As hypothesized, balance was significantly associated with fear of falling compared to most other types of symptoms. Others have shown that difficulty with balance is associated with the fear of falling in older adults and that fear of falling is a major risk factor for falls and disability [39, 40]. Therefore, it is no surprise that those who self-report balance symptoms as the main cause of their mobility difficulty experience more fear of falling than others. However, the relationship between self-reported pain causes of mobility difficulty and fear of falling cannot be discounted. Compared to balance symptoms, pain was reported by more older adults as causing mobility difficulty and thus was associated with a higher population burden of fear of falling. These results are consistent with a previous systematic review reporting that older adults with pain have increased concerns or fear related to falling [41].

The importance of self-report for this research cannot be understated. Self-reported symptoms are key to understanding mobility problems that an older adult may be experiencing [27]. This study included symptoms that older adults deem responsible for their mobility difficulty. Symptom burden is common in the older adult population and not always directly associated with a comorbid condition [23]. When symptoms are the result of a comorbid condition, treatment may focus on the disease process versus targeted symptom management. When symptoms are not linked to a diagnosed disease, the symptoms may be discounted by the older adult, caregivers, and healthcare providers as a consequence of aging and the true risk for daily functioning may not be recognized. A number of studies have found that symptom burden is associated with decreased physical performance, increased health care utilization, and decreased quality of life in older adults [17, 25, 26, 41,42,43]. Further research is necessary to determine if using a symptom-based treatment approach regardless of comorbidity status can improve quality of life and reduce the risk for adverse outcomes like fear of falling, the progression of mobility decline, and falls.

This study lends a novel approach to investigating mobility issues and fear of falling among older adults but is not without limitations. Participants were required to select the main symptom cause for their difficulty walking or climbing stairs. It is possible there were multiple symptoms present; therefore, further research on the associated burden of symptoms is necessary. Fear of falling was included on the list of symptoms and was reported by 20 (10%) participants, and subsequently, they were removed from the analysis for the second aim. Overall, our study had a modest sample size; future studies with larger samples are warranted to further define the role of symptoms as contributors to disability and fear of falling.

Despite these limitations, the results of this study underscore the importance of patient self-report and the recognition of the symptoms as causes of mobility problems including an associated fear of falling.

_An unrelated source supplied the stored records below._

/-!
# Pseudospectral enclosure for an UNBOUNDED operator: an approximate eigenvector at the centre of a
# circle on which the inverses `(L − z)⁻¹` are bounded by `M < 1/ε` forces a spectral point in the disc

Topic `Literature/Analysis/OperatorTheory`. This is the unbounded-operator companion of
`PseudospectralEnclosure.lean` (which treats an element `a` of a complex Banach algebra, e.g. a bounded
operator), written in the frame of `InverseNormSpectrumLowerBound.lean`: a Banach space `E`, a DOMAIN
`p ≤ E` (a bare submodule, no graph norm), a linear map `L : p →ₗ[𝕜] E`, the shifts
`resolventShift p L z = L − z : p → E`, bounded two-sided inverses `HasBoundedInverse p (L − z) B`, and the
weakest spectrum `MemSpectrum p L z` (`L − z` not bijective).

* `HasBoundedInverse.unique` — a bounded two-sided inverse is unique;
* `HasBoundedInverse.resolventShift_of_norm_lt`, `HasBoundedInverse.shift` — **stability of bounded
  invertibility** (Neumann series, Kato IV-§3.1 / Trefethen–Embree Thm. 4.1): a bounded inverse `B₀` of
  `L − z₀` yields the explicit bounded inverse `B₀ (1 − (z − z₀) B₀)⁻¹` of `L − z` for `‖(z − z₀) B₀‖ < 1`;
* `bddResolventSet`, `bddResolvent` — the set of `z` at which `L − z` has a bounded two-sided inverse and
  (a choice of) that inverse; `isOpen_bddResolventSet`; `differentiableAt_bddResolvent` — **the resolvent
  is holomorphic** on that open set (Kato III-§6.1), via Mathlib's `differentiableAt_inverse`;
* `exists_mem_closedBall_not_hasBoundedInverse` — **the enclosure**: if at every point of the circle
  `|z − μ| = r` (`r > 0`) the operator `L − z` has a bounded inverse of norm `≤ M`, and some `v ∈ p`,
  `v ≠ 0`, has `‖(L − μ) v‖ ≤ ε ‖v‖` with `M ε < 1`, then at some point `z` of the closed disc
  `|z − μ| ≤ r` the operator `L − z` has NO bounded two-sided inverse (i.e. `z ∈ σ(L)` in the usual sense
  for closed operators). Proof as in the bounded case: otherwise `z ↦ (L − z)⁻¹` is holomorphic on a
  neighbourhood of the closed disc, the maximum principle for Banach-space-valued holomorphic functions
  (`Complex.norm_le_of_forall_mem_frontier_norm_le`; subharmonicity of the resolvent norm, Davies 2007
  Thm. 9.2.8 / Trefethen–Embree 2005 Thm. 4.2) gives `‖(L − μ)⁻¹‖ ≤ M`, while the approximate
  eigenvector gives `‖(L − μ)⁻¹‖ ≥ 1/ε > M` (Davies 2007 Lemma 9.1.2; Trefethen–Embree Thm. 4.3);
* `hasBoundedInverse_of_bijective_of_isClosed_graph` — for a CLOSED operator (graph of `L` closed in
  `E × E`) a bijective `L − z` has a bounded inverse (closed graph theorem,
  `LinearMap.continuous_of_isClosed_graph`), whence the same enclosure with the conclusion
  `MemSpectrum p L z` (`exists_memSpectrum_closedBall_of_isClosed_graph`).

Why it is here: the certification step that turns a validated-numerics RESIDUAL bound for a candidate
eigenpair of a non-normal DIFFERENTIAL operator (closed, unbounded: e.g. the linearisation of the
Navier–Stokes profile equation in similarity variables on `L²_σ(ℝ³)`, Jia–Šverák 2015 / Guillod–Šverák 2023,
where a small residual alone proves only membership in a pseudospectrum) plus a certified bound for
`‖(L − z)⁻¹‖` on a surrounding circle into the existence of a spectral point in the disc. Everything is
proved; no named facts; nothing about any particular operator is asserted.

## References

* E. B. Davies, *Linear Operators and their Spectra*, Cambridge Univ. Press 2007, Lemma 9.1.2, Thm. 9.2.8.
  [Davies2007]
* L. N. Trefethen, M. Embree, *Spectra and Pseudospectra*, Princeton Univ. Press 2005, §4, Thms. 4.1–4.3
  (closed operators). [TrefethenEmbree2005]
* T. Kato, *Perturbation Theory for Linear Operators*, Springer 1966/1976, III-§6.1 (holomorphy of the
  resolvent), IV-§3.1 (Neumann series), III-§5.4 (closed graph theorem). [Kato1966]
-/

noncomputable section

open _root_.Metric _root_.Set _root_.Filter _root_.Topology _root_.Bornology

namespace Literature.Analysis.OperatorTheory

section General

variable {𝕜 E : Type*} [NontriviallyNormedField 𝕜] [NormedAddCommGroup E] [NormedSpace 𝕜 E]

/-- Shifts compose: `(L − z) − w = L − (z + w)`. [folklore] -/
theorem resolventShift_resolventShift (p : Submodule 𝕜 E) (L : p →ₗ[𝕜] E) (z w : 𝕜) :
    resolventShift p (resolventShift p L z) w = resolventShift p L (z + w) := by
  ext u
  simp only [resolventShift_apply, add_smul]
  abel

/-- `resolventShift p L 0 = L`. [folklore] -/
@[simp] theorem resolventShift_zero (p : Submodule 𝕜 E) (L : p →ₗ[𝕜] E) :
    resolventShift p L 0 = L := by
  ext u
  simp only [resolventShift_apply, zero_smul, sub_zero]

/-- **A bounded two-sided inverse is unique.** [folklore] -/
theorem HasBoundedInverse.unique {p : Submodule 𝕜 E} {L : p →ₗ[𝕜] E} {B B' : E →L[𝕜] E}
    (h : HasBoundedInverse p L B) (h' : HasBoundedInverse p L B') : B = B' := by
  ext f
  have h1 := h'.left_inv ⟨B f, h.mem f⟩
  rw [h.right_inv f] at h1
  exact h1.symm

/-- A bounded two-sided inverse makes the operator bijective. [folklore] -/
theorem HasBoundedInverse.bijective {p : Submodule 𝕜 E} {L : p →ₗ[𝕜] E} {B : E →L[𝕜] E}
    (h : HasBoundedInverse p L B) : Function.Bijective L := by
  constructor
  · intro u v huv
    have := congrArg B huv
    rw [h.left_inv, h.left_inv] at this
    exact Subtype.ext this
  · intro f
    exact ⟨⟨B f, h.mem f⟩, h.right_inv f⟩

/-- A bounded inverse at `z` excludes `z` from the (weakest) spectrum. [folklore] -/
theorem not_memSpectrum_of_hasBoundedInverse {p : Submodule 𝕜 E} {L : p →ₗ[𝕜] E}
    {B : E →L[𝕜] E} {z : 𝕜} (h : HasBoundedInverse p (resolventShift p L z) B) :
    ¬ MemSpectrum p L z := fun hz => hz h.bijective

/-- The norm identity behind the approximate-eigenvector bound: `‖u‖ ≤ ‖B‖ ‖L u‖`.
[cite: Davies2007, Lemma 9.1.2] -/
theorem HasBoundedInverse.norm_le {p : Submodule 𝕜 E} {L : p →ₗ[𝕜] E} {B : E →L[𝕜] E}
    (h : HasBoundedInverse p L B) (u : p) : ‖(u : E)‖ ≤ ‖B‖ * ‖L u‖ := by
  calc ‖(u : E)‖ = ‖B (L u)‖ := by rw [h.left_inv]
    _ ≤ ‖B‖ * ‖L u‖ := B.le_opNorm _

/-- **Approximate eigenvectors bound the inverse from below**: if `L − μ` has a bounded inverse `B`
and some `v ≠ 0` in the domain has `‖(L − μ) v‖ ≤ ε ‖v‖`, then `1 ≤ ‖B‖ ε`.
[cite: Davies2007, Lemma 9.1.2] -/
theorem one_le_norm_mul_of_approxEigenvector {p : Submodule 𝕜 E} {L : p →ₗ[𝕜] E} {B : E →L[𝕜] E}
    {μ : 𝕜} {ε : ℝ} (h : HasBoundedInverse p (resolventShift p L μ) B) {v : p} (hv : v ≠ 0)
    (hres : ‖resolventShift p L μ v‖ ≤ ε * ‖(v : E)‖) : 1 ≤ ‖B‖ * ε := by
  have hv' : (v : E) ≠ 0 := fun h0 => hv (Submodule.coe_eq_zero.mp h0)
  have hvpos : 0 < ‖(v : E)‖ := norm_pos_iff.mpr hv'
  have h1 := h.norm_le v
  have h2 : ‖(v : E)‖ ≤ ‖B‖ * (ε * ‖(v : E)‖) :=
    h1.trans (mul_le_mul_of_nonneg_left hres (norm_nonneg _))
  by_contra hlt
  push Not at hlt
  nlinarith [norm_nonneg B]

/-- The set of `z` at which `L − z` has a bounded two-sided inverse (the resolvent set of a closed
operator). [folklore] -/
def bddResolventSet (p : Submodule 𝕜 E) (L : p →ₗ[𝕜] E) : Set 𝕜 :=
  {z | ∃ B : E →L[𝕜] E, HasBoundedInverse p (resolventShift p L z) B}

/-- A choice of the bounded inverse of `L − z` (zero off `bddResolventSet`). [folklore] -/
def bddResolvent (p : Submodule 𝕜 E) (L : p →ₗ[𝕜] E) (z : 𝕜) : E →L[𝕜] E := by
  classical
  exact if h : ∃ B : E →L[𝕜] E, HasBoundedInverse p (resolventShift p L z) B then h.choose else 0

/-- On `bddResolventSet`, `bddResolvent` IS the (unique) bounded inverse. [folklore] -/
theorem bddResolvent_eq {p : Submodule 𝕜 E} {L : p →ₗ[𝕜] E} {B : E →L[𝕜] E} {z : 𝕜}
    (h : HasBoundedInverse p (resolventShift p L z) B) : bddResolvent p L z = B := by
  classical
  have hex : ∃ B : E →L[𝕜] E, HasBoundedInverse p (resolventShift p L z) B := ⟨B, h⟩
  unfold bddResolvent
  rw [dif_pos hex]
  exact hex.choose_spec.unique h

/-- `bddResolvent` is a bounded inverse at every point of `bddResolventSet`. [folklore] -/
theorem hasBoundedInverse_bddResolvent {p : Submodule 𝕜 E} {L : p →ₗ[𝕜] E} {z : 𝕜}
    (hz : z ∈ bddResolventSet p L) : HasBoundedInverse p (resolventShift p L z) (bddResolvent p L z) := by
  obtain ⟨B, hB⟩ := hz
  rwa [bddResolvent_eq hB]

variable [CompleteSpace E]

/-- **Stability of bounded invertibility (Neumann series), explicit inverse**: if `B` is a bounded
two-sided inverse of `L` and `‖μ B‖ < 1`, then `B (1 − μ B)⁻¹` is a bounded two-sided inverse of
`L − μ`. [cite: Kato1966, IV-§3.1] -/
theorem HasBoundedInverse.resolventShift_of_norm_lt {p : Submodule 𝕜 E} {L : p →ₗ[𝕜] E}
    {B : E →L[𝕜] E} (h : HasBoundedInverse p L B) {μ : 𝕜} (hμ : ‖μ • B‖ < 1) :
    HasBoundedInverse p (resolventShift p L μ)
      (B.comp (↑(Units.oneSub (μ • B) hμ)⁻¹ : E →L[𝕜] E)) := by
  set W : (E →L[𝕜] E)ˣ := Units.oneSub (μ • B) hμ with hW
  have hWval : (W : E →L[𝕜] E) = 1 - μ • B := rfl
  have hWinv : ∀ f, (W : E →L[𝕜] E) ((↑W⁻¹ : E →L[𝕜] E) f) = f := fun f => by
    rw [← ContinuousLinearMap.comp_apply, ← ContinuousLinearMap.mul_def, Units.mul_inv]
    rfl
  have hinvW : ∀ f, (↑W⁻¹ : E →L[𝕜] E) ((W : E →L[𝕜] E) f) = f := fun f => by
    rw [← ContinuousLinearMap.comp_apply, ← ContinuousLinearMap.mul_def, Units.inv_mul]
    rfl
  refine ⟨fun f => h.mem _, fun f => ?_, fun u => ?_⟩
  · show resolventShift p L μ ⟨B ((↑W⁻¹ : E →L[𝕜] E) f), h.mem _⟩ = f
    rw [resolventShift_eq_oneSub_comp h, h.right_inv, ← hWval, hWinv]
  · show B ((↑W⁻¹ : E →L[𝕜] E) (resolventShift p L μ u)) = u
    rw [resolventShift_eq_oneSub_comp h, ← hWval, hinvW, h.left_inv]

/-- **Stability of bounded invertibility along shifts**: a bounded inverse `B₀` of `L − z₀` gives the
bounded inverse `B₀ (1 − (z − z₀) B₀)⁻¹` of `L − z` whenever `‖(z − z₀) B₀‖ < 1`.
[cite: TrefethenEmbree2005, Thm. 4.1] -/
theorem HasBoundedInverse.shift {p : Submodule 𝕜 E} {L : p →ₗ[𝕜] E} {B₀ : E →L[𝕜] E} {z₀ : 𝕜}
    (h : HasBoundedInverse p (resolventShift p L z₀) B₀) {z : 𝕜} (hz : ‖(z - z₀) • B₀‖ < 1) :
    HasBoundedInverse p (resolventShift p L z)
      (B₀.comp (↑(Units.oneSub ((z - z₀) • B₀) hz)⁻¹ : E →L[𝕜] E)) := by
  have := h.resolventShift_of_norm_lt hz
  have e : z₀ + (z - z₀) = z := by abel
  rwa [resolventShift_resolventShift, e] at this

/-- Local Neumann-series formula: near a point `z₀` with bounded inverse `B₀`,
`bddResolvent p L z = B₀ · (1 − (z − z₀) B₀)⁻¹`. [cite: Kato1966, IV-§3.1] -/
theorem bddResolvent_eventuallyEq {p : Submodule 𝕜 E} {L : p →ₗ[𝕜] E} {B₀ : E →L[𝕜] E} {z₀ : 𝕜}
    (h : HasBoundedInverse p (resolventShift p L z₀) B₀) :
    bddResolvent p L =ᶠ[𝓝 z₀]
      fun z => B₀ * Ring.inverse ((1 : E →L[𝕜] E) - (z - z₀) • B₀) := by
  have hc : Continuous fun z : 𝕜 => ‖(z - z₀) • B₀‖ := by fun_prop
  have h0 : z₀ ∈ {z : 𝕜 | ‖(z - z₀) • B₀‖ < 1} := by simp
  have hmem : {z : 𝕜 | ‖(z - z₀) • B₀‖ < 1} ∈ 𝓝 z₀ :=
    (isOpen_lt hc continuous_const).mem_nhds h0
  filter_upwards [hmem] with z hz
  rw [bddResolvent_eq (h.shift hz), NormedRing.inverse_one_sub _ hz]
  rfl

/-- `bddResolventSet` is open. [cite: TrefethenEmbree2005, Thm. 4.1] -/
theorem isOpen_bddResolventSet (p : Submodule 𝕜 E) (L : p →ₗ[𝕜] E) :
    IsOpen (bddResolventSet p L) := by
  rw [isOpen_iff_mem_nhds]
  rintro z₀ ⟨B₀, hB₀⟩
  have hc : Continuous fun z : 𝕜 => ‖(z - z₀) • B₀‖ := by fun_prop
  have h0 : z₀ ∈ {z : 𝕜 | ‖(z - z₀) • B₀‖ < 1} := by simp
  have hmem : {z : 𝕜 | ‖(z - z₀) • B₀‖ < 1} ∈ 𝓝 z₀ :=
    (isOpen_lt hc continuous_const).mem_nhds h0
  exact Filter.mem_of_superset hmem fun z hz => ⟨_, hB₀.shift hz⟩

/-- **The resolvent of an unbounded operator is holomorphic** where it exists as a bounded operator.
[cite: Kato1966, III-§6.1] -/
theorem differentiableAt_bddResolvent {p : Submodule 𝕜 E} {L : p →ₗ[𝕜] E} {B₀ : E →L[𝕜] E}
    {z₀ : 𝕜} (h : HasBoundedInverse p (resolventShift p L z₀) B₀) :
    DifferentiableAt 𝕜 (bddResolvent p L) z₀ := by
  have hg : DifferentiableAt 𝕜 (fun z : 𝕜 => (1 : E →L[𝕜] E) - (z - z₀) • B₀) z₀ := by fun_prop
  have h1 : IsUnit ((fun z : 𝕜 => (1 : E →L[𝕜] E) - (z - z₀) • B₀) z₀) := by simp
  have hd : DifferentiableAt 𝕜
      (fun z : 𝕜 => B₀ * Ring.inverse ((1 : E →L[𝕜] E) - (z - z₀) • B₀)) z₀ :=
    ((differentiableAt_inverse h1).comp z₀ hg).const_mul B₀
  exact (bddResolvent_eventuallyEq h).differentiableAt_iff.mpr hd

end General

section Enclosure

variable {E : Type*} [NormedAddCommGroup E] [NormedSpace ℂ E] [CompleteSpace E]
  {p : Submodule ℂ E} {L : p →ₗ[ℂ] E}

The current study was conducted with a population-based cohort of older adults; therefore, the results are generalizable to other community-living older populations. Future studies focused on the self-reported symptoms associated with disability and other common adverse outcomes including quality of life and falls are needed. The development of a symptom profile or clusters of symptoms may assist in understanding who is at highest risk for mobility difficulty and associated adverse outcomes. A symptom profile could guide the development of tailored interventions for symptom management, mobility improvement and disability prevention. It is possible that interventions solely focused on functional loss may be less effective when symptom burden is not addressed. Further research on the symptom burden experience and the relationship with function and disability is warranted.